- **Exercise**:
Restate word for word the entries below, starting with the line with "have hE : ∀" and continuing through the line with "((MvPolynomial.X 0 ^ 2 - MvPolynomial.C e) ^ 3)". Include both of those lines and no others.

- **Stored data entries**:
/-- Right branch for `h < 0`: `D = e u² − k` (`k = −h > 0`, `u = x − x₀ > w₀ = √(k/e)`); the
substitution `u = w₀(t² + e)/(t² − e)`, `t > √e`, pulls `γ√D` back to `8γek·t²/(t² − e)³`.
[this node] -/
theorem InBaker.hyperbola_right (e f g γ : ℚ) (he : 0 < e) (hh : g - f ^ 2 / (4 * e) < 0)
    (r : KZ.IntegralRep 1)
    (hdom : ∀ v ∈ r.domain, (((-f / (2 * e) : ℚ) : ℝ)) < v 0 ∧ 0 < qD e f g (v 0))
    (hr : EqOn r.integrand (fun v => (γ : ℝ) * √(qD e f g (v 0))) r.domain) :
    InBaker (KZ.of r) := by
  have he0 : (0 : ℝ) < e := by exact_mod_cast he
  have hk : (0 : ℚ) < f ^ 2 / (4 * e) - g := by linarith
  have hk0 : (0 : ℝ) < ((f ^ 2 / (4 * e) - g : ℚ) : ℝ) := by exact_mod_cast hk
  set K : ℝ := ((f ^ 2 / (4 * e) - g : ℚ) : ℝ) with hKdef
  set X₀ : ℝ := ((-f / (2 * e) : ℚ) : ℝ) with hX₀def
  have hKe : K = f ^ 2 / (4 * e) - g := by rw [hKdef]; push_cast; ring
  have hX₀e : X₀ = -f / (2 * e) := by rw [hX₀def]; push_cast; ring
  have hHK : ((g - f ^ 2 / (4 * e) : ℚ) : ℝ) = -K := by rw [hKe]; push_cast; ring
  set w₀ : ℝ := √(K / e) with hw₀def
  have hw₀ : 0 < w₀ := Real.sqrt_pos.2 (div_pos hk0 he0)
  have hw₀sq : w₀ ^ 2 = K / e := Real.sq_sqrt (div_pos hk0 he0).le
  have hKw : K = e * w₀ ^ 2 := by rw [hw₀sq]; field_simp
  have hG : (g : ℝ) = f ^ 2 / (4 * e) - e * w₀ ^ 2 := by rw [← hKw, hKe]; ring
  have hE : ∀ v : Fin 1 → ℝ, v ∈ {v : Fin 1 → ℝ | (e : ℝ) < v 0 ^ 2 ∧ 0 < v 0} →
      0 < v 0 ^ 2 - (e : ℝ) := fun v hv => sub_pos.2 hv.1
  -- the chart
  set V : ℝ → ℝ := fun s => (s ^ 2 + e) / (s ^ 2 - e) with hVdef
  set gφ : ℝ → ℝ := fun s => X₀ + w₀ * V s with hgdef
  set g' : ℝ → ℝ := fun s => w₀ * (-4 * e * s) / (s ^ 2 - e) ^ 2 with hg'def
  have haq : ∀ v : Fin 1 → ℝ, aeval v ((MvPolynomial.X 0 ^ 2 - MvPolynomial.C e) ^ 3 :
      MvPolynomial (Fin 1) ℚ) = (v 0 ^ 2 - (e : ℝ)) ^ 3 := fun v => by
    simp only [map_pow, map_sub, MvPolynomial.aeval_C, MvPolynomial.aeval_X, eq_ratCast]
  have hap : ∀ v : Fin 1 → ℝ, aeval v (MvPolynomial.C (8 * γ * e * (f ^ 2 / (4 * e) - g)) *
      MvPolynomial.X 0 ^ 2 : MvPolynomial (Fin 1) ℚ) = 8 * γ * e * K * v 0 ^ 2 := fun v => by
    simp only [map_pow, map_mul, MvPolynomial.aeval_C, MvPolynomial.aeval_X, eq_ratCast, hKdef]
    push_cast
    ring
  refine InBaker.of_cov₁ r (isSemialgebraic_T_sq_gt e) gφ g' ?_ ?_ ?_ ?_
    (MvPolynomial.C (8 * γ * e * (f ^ 2 / (4 * e) - g)) * MvPolynomial.X 0 ^ 2)
    ((MvPolynomial.X 0 ^ 2 - MvPolynomial.C e) ^ 3)
    (fun v hv => by rw [haq]; exact pow_ne_zero 3 (hE v hv).ne') fun v hv hvd => ?_
  · -- semialgebraic
    have hV : IsSemialgebraicFunOn ℚ {v : Fin 1 → ℝ | (e : ℝ) < v 0 ^ 2 ∧ 0 < v 0}
        fun v => V (v 0) :=
      (isSemialgebraicFunOn_aeval_div_aeval (isSemialgebraic_T_sq_gt e)
        (MvPolynomial.X 0 ^ 2 + MvPolynomial.C e) (MvPolynomial.X 0 ^ 2 - MvPolynomial.C e)
        fun v hv => by
          simp only [map_sub, map_pow, MvPolynomial.aeval_C, MvPolynomial.aeval_X, eq_ratCast]
          exact (hE v hv).ne').congr fun v _ => by
        simp only [hVdef, map_sub, map_add, map_pow, MvPolynomial.aeval_C, MvPolynomial.aeval_X,
          eq_ratCast]
    have hc : IsSemialgebraicFunOn ℚ {v : Fin 1 → ℝ | (e : ℝ) < v 0 ^ 2 ∧ 0 < v 0} fun _ => w₀ :=
      (IsSemialgebraicFunOn.sqrt_holds (isSemialgebraicFunOn_ratCast (isSemialgebraic_T_sq_gt e)
        ((f ^ 2 / (4 * e) - g) / e))).congr fun v _ => by
          rw [hw₀def, hKdef]; push_cast; ring_nf
    exact ((isSemialgebraicFunOn_ratCast (isSemialgebraic_T_sq_gt e) (-f / (2 * e))).add_holds
      (hc.mul_holds hV)).congr fun v _ => by
        simp only [hgdef, hX₀def, Pi.add_apply, Pi.mul_apply]
  · -- derivative
    intro v hv
    have h1 : HasDerivAt (fun s : ℝ => s ^ 2 + (e : ℝ)) (2 * v 0) (v 0) :=
      (hasDerivAt_sq (v 0)).add_const (e : ℝ)
    have h2 : HasDerivAt (fun s : ℝ => s ^ 2 - (e : ℝ)) (2 * v 0) (v 0) :=
      (hasDerivAt_sq (v 0)).sub_const (e : ℝ)
    have h3 := ((h1.div h2 (hE v hv).ne').const_mul w₀).const_add X₀
    refine h3.congr_deriv ?_
    have hd := (hE v hv).ne'
    simp only [hg'def]
    field_simp
    ring
  · -- injective
    intro s hs t ht hst
    have hs0 : 0 < s 0 := hs.2
    have ht0 : 0 < t 0 := ht.2
    have h1 : V (s 0) = V (t 0) := by
      have h' : X₀ + w₀ * V (s 0) = X₀ + w₀ * V (t 0) := hst
      exact mul_left_cancel₀ hw₀.ne' (add_left_cancel h')
    have h1' : (s 0 ^ 2 + e) / (s 0 ^ 2 - e) = (t 0 ^ 2 + e) / (t 0 ^ 2 - e) := h1
    rw [div_eq_div_iff (hE s hs).ne' (hE t ht).ne'] at h1'
    have h2 : s 0 ^ 2 = t 0 ^ 2 := by
      have h3 : (e : ℝ) * s 0 ^ 2 = e * t 0 ^ 2 := by linarith
      exact mul_left_cancel₀ he0.ne' h3
    exact (pow_left_inj₀ hs0.le ht0.le two_ne_zero).1 h2
  · -- surjective onto the domain (`u > w₀`)
    intro x hx
    obtain ⟨hxX, hxD⟩ := hdom x hx
    obtain ⟨u, hudef⟩ : ∃ u : ℝ, u = x 0 - X₀ := ⟨_, rfl⟩
    have hu : 0 < u := by rw [hudef]; exact sub_pos.2 hxX
    have hD' : 0 < (e : ℝ) * u ^ 2 - K := by
      rw [qD_eq_vertex e f g he.ne', hHK, ← hX₀def, ← hudef] at hxD
      linarith
    have hu2 : w₀ ^ 2 < u ^ 2 := by
      rw [hw₀sq, div_lt_iff₀ he0]
      linarith
    obtain ⟨_, hwu⟩ := abs_lt_of_sq_lt_sq' hu2 hu.le
    have hum : 0 < u - w₀ := sub_pos.2 hwu
    have hup : 0 < u + w₀ := by linarith
    obtain ⟨t, htdef⟩ : ∃ t : ℝ, t = √(e * (u + w₀) / (u - w₀)) := ⟨_, rfl⟩
    have ht : 0 < t := by rw [htdef]; exact Real.sqrt_pos.2 (div_pos (mul_pos he0 hup) hum)
    have ht2 : t ^ 2 = e * (u + w₀) / (u - w₀) := by
      rw [htdef]; exact Real.sq_sqrt (div_pos (mul_pos he0 hup) hum).le
    have hum0 : u - w₀ ≠ 0 := hum.ne'
    have hm : t ^ 2 - e = 2 * e * w₀ / (u - w₀) := by rw [ht2]; field_simp; ring
    have hp : t ^ 2 + e = 2 * e * u / (u - w₀) := by rw [ht2]; field_simp; ring
    have hte : (e : ℝ) < t ^ 2 := by
      have : 0 < t ^ 2 - e := by rw [hm]; positivity
      linarith
    refine ⟨fun _ => t, ⟨hte, ht⟩, ?_⟩
    change X₀ + w₀ * ((t ^ 2 + e) / (t ^ 2 - e)) = x 0
    have hew : (2 : ℝ) * e * w₀ ≠ 0 := by positivity
    rw [hm, hp]
    field_simp
    rw [hudef]
    ring
  · -- the pulled-back integrand
    have hEv := hE v hv
    have hv0 : 0 < v 0 := hv.2
    have hd : v 0 ^ 2 - (e : ℝ) ≠ 0 := hEv.ne'
    have hnum : 0 < 2 * w₀ * (e : ℝ) * v 0 / (v 0 ^ 2 - e) := by positivity
    have hWv : (e : ℝ) * (gφ (v 0)) ^ 2 + f * gφ (v 0) + g =
        (2 * w₀ * (e : ℝ) * v 0 / (v 0 ^ 2 - e)) ^ 2 := by
      simp only [hgdef, hVdef]
      rw [hG, hX₀e]
      field_simp
      ring
    have hsq : √((e : ℝ) * (gφ (v 0)) ^ 2 + f * gφ (v 0) + g) =
        2 * w₀ * (e : ℝ) * v 0 / (v 0 ^ 2 - e) := by
      rw [hWv, Real.sqrt_sq hnum.le]
    have habs : |g' (v 0)| = w₀ * (4 * e * v 0) / (v 0 ^ 2 - e) ^ 2 := by
      simp only [hg'def]
      rw [show w₀ * (-4 * (e : ℝ) * v 0) / (v 0 ^ 2 - e) ^ 2 =
          -(w₀ * (4 * e * v 0) / (v 0 ^ 2 - e) ^ 2) by ring, abs_neg, abs_of_pos]
      positivity
    rw [hr hvd]
    have hlift : lift₁ gφ v 0 = gφ (v 0) := rfl
    simp only [qD, hlift, hap, haq]
    rw [hsq, habs, hKw]
    field_simp
    ring

/-- `e > 0`, `h < 0`. [this node] -/
theorem sqrtDescent_hyperbola_out (e f g γ : ℚ) (he : 0 < e) (hh : g - f ^ 2 / (4 * e) < 0) :
    SqrtDescent e f g γ :=
  sqrtDescent_of_pos e f g γ fun r hpos hr =>
    InBaker.split_reflect e f g γ he.ne' hh.le r hpos hr fun r₁ hdom₁ hr₁ =>
      InBaker.hyperbola_right e f g γ he hh r₁ hdom₁ hr₁

/-! #### 19. Square-root descent and the conic stratum, unconditionally -/

/-- **Square-root descent holds** for all rational `e, f, g, γ`: every `[A, γ√(e x² + f x + g)]`
lands in the Baker sector (charts (a), (b), (c1)–(c4) and the trivial `D ≤ 0` case). [this node] -/
theorem sqrtDescent_holds (e f g γ : ℚ) : SqrtDescent e f g γ := by
  rcases lt_trichotomy e 0 with he | rfl | he
  · rcases lt_or_ge 0 (g - f ^ 2 / (4 * e)) with hh | hh
    · exact sqrtDescent_ellipse e f g γ he hh
    · refine sqrtDescent_of_nonpos e f g γ fun x => ?_
      rw [qD_eq_vertex e f g he.ne]
      have hh' : ((g - f ^ 2 / (4 * e) : ℚ) : ℝ) ≤ 0 := by exact_mod_cast hh
      have he' : (e : ℝ) < 0 := by exact_mod_cast he
      nlinarith [sq_nonneg (x - ((-f / (2 * e) : ℚ) : ℝ))]
  · rcases eq_or_ne f 0 with rfl | hf
    · exact sqrtDescent_const g γ
    · exact sqrtDescent_linear f g γ hf
  · rcases lt_trichotomy (g - f ^ 2 / (4 * e)) 0 with hh | hh | hh
    · exact sqrtDescent_hyperbola_out e f g γ he hh
    · exact sqrtDescent_lines e f g γ he hh
    · exact sqrtDescent_hyperbola_in e f g γ he hh

/-- **`QuadricBakerDescent` for `d ≤ 2` — the conic stratum of the rank-9 support item
`stmt-KontsevichZagierPeriods-27597`, unconditionally.**  Every weighted conic cell
`[{x ∈ (0,1)^d : P(x) > 0}, q]` with `deg P ≤ 2`, `d ≤ 2`, `q ∈ ℚ` is KZ-equivalent (rules 1–3 over
`ℚ`) to an element of the Baker sector `⟨[N] : dim N ≤ 1, N rational⟩`. [this node] -/
theorem quadricBakerDescent_two :
    ∀ (d : ℕ) (P : MvPolynomial (Fin d) ℚ) (q : ℚ) (ρ : KZ.IntegralRep d),
      (ρ.domain = {x | (∀ j, 0 < x j ∧ x j < 1) ∧ 0 < MvPolynomial.aeval x P} ∧
        ∀ x ∈ ρ.domain, ρ.integrand x = (q : ℝ)) →
      P.totalDegree ≤ 2 → d ≤ 2 →
      ∃ y ∈ AddSubgroup.closure
          {y : KZ.FormalRep | ∃ (m : ℕ) (N : KZ.IntegralRep m), m ≤ 1 ∧ N.IsRational ∧ y = KZ.of N},
        KZ.of ρ - y ∈ KZ.relations :=
  quadricBakerDescent_two_of_sqrtDescent sqrtDescent_holds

- **Solved problem**:
  have hE : ∀ v : Fin 1 → ℝ, v ∈ {v : Fin 1 → ℝ | (e : ℝ) < v 0 ^ 2 ∧ 0 < v 0} →
      0 < v 0 ^ 2 - (e : ℝ) := fun v hv => sub_pos.2 hv.1
  -- the chart
  set V : ℝ → ℝ := fun s => (s ^ 2 + e) / (s ^ 2 - e) with hVdef
  set gφ : ℝ → ℝ := fun s => X₀ + w₀ * V s with hgdef
  set g' : ℝ → ℝ := fun s => w₀ * (-4 * e * s) / (s ^ 2 - e) ^ 2 with hg'def
  have haq : ∀ v : Fin 1 → ℝ, aeval v ((MvPolynomial.X 0 ^ 2 - MvPolynomial.C e) ^ 3 :
      MvPolynomial (Fin 1) ℚ) = (v 0 ^ 2 - (e : ℝ)) ^ 3 := fun v => by
    simp only [map_pow, map_sub, MvPolynomial.aeval_C, MvPolynomial.aeval_X, eq_ratCast]
  have hap : ∀ v : Fin 1 → ℝ, aeval v (MvPolynomial.C (8 * γ * e * (f ^ 2 / (4 * e) - g)) *
      MvPolynomial.X 0 ^ 2 : MvPolynomial (Fin 1) ℚ) = 8 * γ * e * K * v 0 ^ 2 := fun v => by
    simp only [map_pow, map_mul, MvPolynomial.aeval_C, MvPolynomial.aeval_X, eq_ratCast, hKdef]
    push_cast
    ring
  refine InBaker.of_cov₁ r (isSemialgebraic_T_sq_gt e) gφ g' ?_ ?_ ?_ ?_
    (MvPolynomial.C (8 * γ * e * (f ^ 2 / (4 * e) - g)) * MvPolynomial.X 0 ^ 2)
    ((MvPolynomial.X 0 ^ 2 - MvPolynomial.C e) ^ 3)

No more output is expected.